His final plea confused her though, and her growl subsided as her ears flung forward. "The hell are you talking about?" she snapped. "I don't have any pups, dumbass."
190 Posts
Ooc — Kris
Offline
#6
She shouted. He flinched, squeezing his eyes shut.

"I know — I do," he agreed. Pained sincerity in his quiet tone. But drowning, he thought after, would have been a far more merciful fate and he did not deserve that mercy.

He did not so much as look up to her until she spoke again. For a fleeting moment, his listless expression came alive in surprise. He swallowed and chewed his cheek. "Err..." He was not sure how to correct her. He doubted himself; how could he not when he was so often wrong. But he pressed on after searching for the words and not really finding any impressive ones.

"I think you will..." he said. "I mean we... did that... and you were in season. That's what happens after... usually. Your scent has changed. Smells like other pregnant females I've been around."
2 / 3 THREADS
1,022 Posts
Ooc — Chelsie
Guardian
Offline
#7
She didn't think her fur could flare out any further but it proved her wrong of its own accord. Her coat spiked as Raptor went on; she let him finish, let the realization that he was probably right sink in, and felt even her undercoat prickling to life along her shoulders.
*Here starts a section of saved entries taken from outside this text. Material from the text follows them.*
set_option maxHeartbeats 800000 in
/-- **The Euler factor at `2`.** For a newform `f ∈ S₂(Γ₀(N))`, `d ≥ 1`, a Dirichlet character
`χ₀` mod `d` and its induced character `χ` mod `2d` (which kills the even integers), on
`re s > 2`:
`∑ χ(n) aₙ n⁻ˢ = (1 - χ₀(2) a₂ 2⁻ˢ + 𝟙_N(2) χ₀(2)² 2 · 4⁻ˢ) · ∑ χ₀(n) aₙ n⁻ˢ`,
i.e. `L_{prime(2d)}(f, χ, s)` is `L_{prime(d)}(f, χ₀, s)` (for `d` odd) deprived of its Euler
factor at `2` (Shimura 1971, Thm. 3.66; Kato, Astérisque 295, §6.2, p. 161). The proof only uses
Hecke's relation `a₂ aₙ = a_{2n} + 𝟙_N(2) 2 a_{n/2}` and splitting sums over even and odd `n`.
[cite: Kato2004Asterisque, §6.2 (p. 161)] -/
theorem twistedLSeries_changeLevel_two_mul {f : CuspForm (Gamma0 N) 2} (hf : IsNewform0 f)
    (χ₀ : DirichletCharacter ℂ d) {s : ℂ} (hs : 2 < s.re) :
    twistedLSeries f (DirichletCharacter.changeLevel (dvd_mul_left d 2) χ₀) s =
      (1 - χ₀ (2 : ZMod d) * cuspCoeff f 2 * ((2 : ℂ) ^ s)⁻¹ +
        (if 2 ∣ N then 0 else (2 : ℂ)) * χ₀ (2 : ZMod d) ^ 2 * (((2 : ℂ) ^ s)⁻¹) ^ 2) *
      twistedLSeries f χ₀ s := by
  -- notation
  set χ := DirichletCharacter.changeLevel (dvd_mul_left d 2) χ₀ with hχdef
  set ν : ℂ := if 2 ∣ N then 0 else (2 : ℂ) with hν
  set c : ℂ := χ₀ (2 : ZMod d) with hc
  set t : ℂ := ((2 : ℂ) ^ s)⁻¹ with ht
  set F₀ : ℕ → ℂ := term (fun n ↦ χ₀ n * cuspCoeff f n) s with hF₀
  set Fχ : ℕ → ℂ := term (fun n ↦ χ n * cuspCoeff f n) s with hFχ
  have h2s : (2 : ℂ) ^ s ≠ 0 := by
    rw [Ne, cpow_eq_zero_iff, not_and_or]; exact Or.inl two_ne_zero
  have hinj2 : Function.Injective fun k : ℕ => 2 * k := mul_right_injective₀ two_ne_zero
  have hinj21 : Function.Injective fun k : ℕ => 2 * k + 1 :=
    (add_left_injective 1).comp hinj2
  -- summability
  have hS₀ : Summable F₀ := LSeriesSummable_dirichlet_mul_cuspCoeff f χ₀ hs
  have hSχ : Summable Fχ := LSeriesSummable_dirichlet_mul_cuspCoeff f χ hs
  -- pointwise facts
  have hχ_even : ∀ k, Fχ (2 * k) = 0 := fun k => by
    simp only [hFχ, term]
    split_ifs
    · rfl
    · rw [hχdef, changeLevel_two_mul_apply_two_mul, zero_mul, zero_div]
  have hχ_odd : ∀ k, Fχ (2 * k + 1) = F₀ (2 * k + 1) := fun k => by
    simp only [hFχ, hF₀, term, Nat.succ_ne_zero, if_false, hχdef,
      changeLevel_two_mul_apply_two_mul_add_one]
  -- `F₀ (2k) = t · χ₀(2) χ₀(k) a_{2k} k⁻ˢ`
  have hpow2 : ∀ k : ℕ, ((2 * k : ℕ) : ℂ) ^ s = (2 : ℂ) ^ s * (k : ℂ) ^ s := fun k => by
    rw [Nat.cast_mul]
    exact_mod_cast natCast_mul_natCast_cpow 2 k s
  -- the key pointwise identity: `c a₂ t · F₀ n = F₀ (2n) + G n`, where
  -- `G n = ν · 𝟙_{2∣n} · χ₀(2n) a_{n/2} (2n)⁻ˢ`
  set G : ℕ → ℂ := fun n ↦ if n = 0 then 0 else
    ν * (if 2 ∣ n then χ₀ ((2 * n : ℕ) : ZMod d) * cuspCoeff f (n / 2) else 0) /
      ((2 * n : ℕ) : ℂ) ^ s with hG
  have hkey : ∀ n, c * cuspCoeff f 2 * t * F₀ n = F₀ (2 * n) + G n := fun n => by
    rcases Nat.eq_zero_or_pos n with rfl | hn
    · simp [hF₀, hG]
    · have hn0 : n ≠ 0 := hn.ne'
      have h2n0 : 2 * n ≠ 0 := mul_ne_zero two_ne_zero hn0
      have hks : (n : ℂ) ^ s ≠ 0 := by
        rw [Ne, cpow_eq_zero_iff, not_and_or]; exact Or.inl (Nat.cast_ne_zero.mpr hn0)
      simp only [hF₀, hG, term, if_neg hn0, if_neg h2n0, hpow2]
      rw [hf.cuspCoeff_two_mul n, ← hν, Nat.cast_mul, Nat.cast_two, map_mul, ← hc, ht]
      split_ifs <;> ring
  -- `G (2k) = ν c² t² · F₀ k` and `G (2k+1) = 0`
  have hG_even : ∀ k, G (2 * k) = ν * c ^ 2 * t ^ 2 * F₀ k := fun k => by
    rcases Nat.eq_zero_or_pos k with rfl | hk
    · simp [hG, hF₀]
    · have hk0 : k ≠ 0 := hk.ne'
      have h2k0 : 2 * k ≠ 0 := mul_ne_zero two_ne_zero hk0
      have hks : (k : ℂ) ^ s ≠ 0 := by
        rw [Ne, cpow_eq_zero_iff, not_and_or]; exact Or.inl (Nat.cast_ne_zero.mpr hk0)
      have h4 : ((2 * (2 * k) : ℕ) : ℂ) ^ s = (2 : ℂ) ^ s * ((2 : ℂ) ^ s * (k : ℂ) ^ s) := by
        rw [hpow2 (2 * k), hpow2 k]
      simp only [hG, hF₀, term, if_neg hk0, if_neg h2k0, if_pos (dvd_mul_right 2 k), h4,
        Nat.mul_div_cancel_left k two_pos]
      rw [show (2 * (2 * k) : ℕ) = 2 * 2 * k by ring, Nat.cast_mul, Nat.cast_mul, Nat.cast_two,
        map_mul, map_mul, ← hc, ht]
      ring
  have hG_odd : ∀ k, G (2 * k + 1) = 0 := fun k => by
    have : ¬ 2 ∣ 2 * k + 1 := by omega
    simp [hG, this]
  -- summability of the pieces
  have hS₀e : Summable fun k => F₀ (2 * k) := hS₀.comp_injective hinj2
  have hS₀o : Summable fun k => F₀ (2 * k + 1) := hS₀.comp_injective hinj21
  have hSχe : Summable fun k => Fχ (2 * k) := hSχ.comp_injective hinj2
  have hSχo : Summable fun k => Fχ (2 * k + 1) := hSχ.comp_injective hinj21
  have hSG : Summable G := by
    have : G = fun n => c * cuspCoeff f 2 * t * F₀ n - F₀ (2 * n) := by
      funext n; rw [hkey n]; ring
    rw [this]
    exact (hS₀.mul_left _).sub hS₀e
  have hSGe : Summable fun k => G (2 * k) := hSG.comp_injective hinj2
  have hSGo : Summable fun k => G (2 * k + 1) := hSG.comp_injective hinj21
  -- the sums
  have hA : twistedLSeries f χ₀ s = ∑' n, F₀ n := rfl
  have hL : twistedLSeries f χ s = ∑' n, Fχ n := rfl
  have hsplit₀ : (∑' k, F₀ (2 * k)) + ∑' k, F₀ (2 * k + 1) = ∑' n, F₀ n :=
    tsum_even_add_odd hS₀e hS₀o
  have hsplitχ : ∑' n, Fχ n = ∑' k, F₀ (2 * k + 1) := by
    rw [← tsum_even_add_odd hSχe hSχo]
    simp only [hχ_even, hχ_odd, tsum_zero, zero_add]
  have hsplitG : ∑' n, G n = ν * c ^ 2 * t ^ 2 * ∑' n, F₀ n := by
    rw [← tsum_even_add_odd hSGe hSGo]
    simp only [hG_even, hG_odd, tsum_zero, add_zero]
    exact tsum_mul_left
  have hmid : c * cuspCoeff f 2 * t * ∑' n, F₀ n = (∑' k, F₀ (2 * k)) + ∑' n, G n := by
    rw [← tsum_mul_left, ← hS₀e.tsum_add hSG]
    exact tsum_congr hkey
  rw [hL, hsplitχ, hA]
  -- assemble: `P · A = A - (c a₂ t) A + ν c² t² A = A - B = D`
  have hD : ∑' k, F₀ (2 * k + 1) = (∑' n, F₀ n) - ∑' k, F₀ (2 * k) := by
    rw [← hsplit₀]; ring
  rw [hD]
  have e1 : (1 - c * cuspCoeff f 2 * t + ν * c ^ 2 * t ^ 2) * ∑' n, F₀ n =
      (∑' n, F₀ n) - c * cuspCoeff f 2 * t * (∑' n, F₀ n) + ν * c ^ 2 * t ^ 2 * ∑' n, F₀ n := by
    ring
  rw [e1, hmid, hsplitG]
  ring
She cut a fearsome figure like that, especially since she still wore the scabs and scars of their last encounter. Smells like other pregnant females, he said, and her growl grew to drown him out.

"Shut up," she ground out, standing at her tallest, "get out of my sight and never show your face again." It made sense now, why her body had silenced her mind's call for violence and allowed him to mount her. With a clearer head she knew she would never have allowed her enemy to satiate himself with her body, but she had let Raptor. That was the doing of biological imperative; now that she knew it, she couldn't see how she'd been so stupid.

She didn't wait to see whether he left or not; she stooped to pick up the rest of her fish, spun on her heels and stalked off back toward the mainland and Swiftcurrent Creek. Suddenly she wasn't hungry, but the fish could sit in the caches for someone who was.
190 Posts
Ooc — Kris
Offline
#8
He cringed, cowered, as her anger rose, but again he made no move to defend himself. If she wanted to put her teeth to him, she could do so unchallenged. But she never. She turned and left instead after laying a seething warning on him, and that was that. Raptor remained where he was, in an emotional stupor, watching as she set course inland.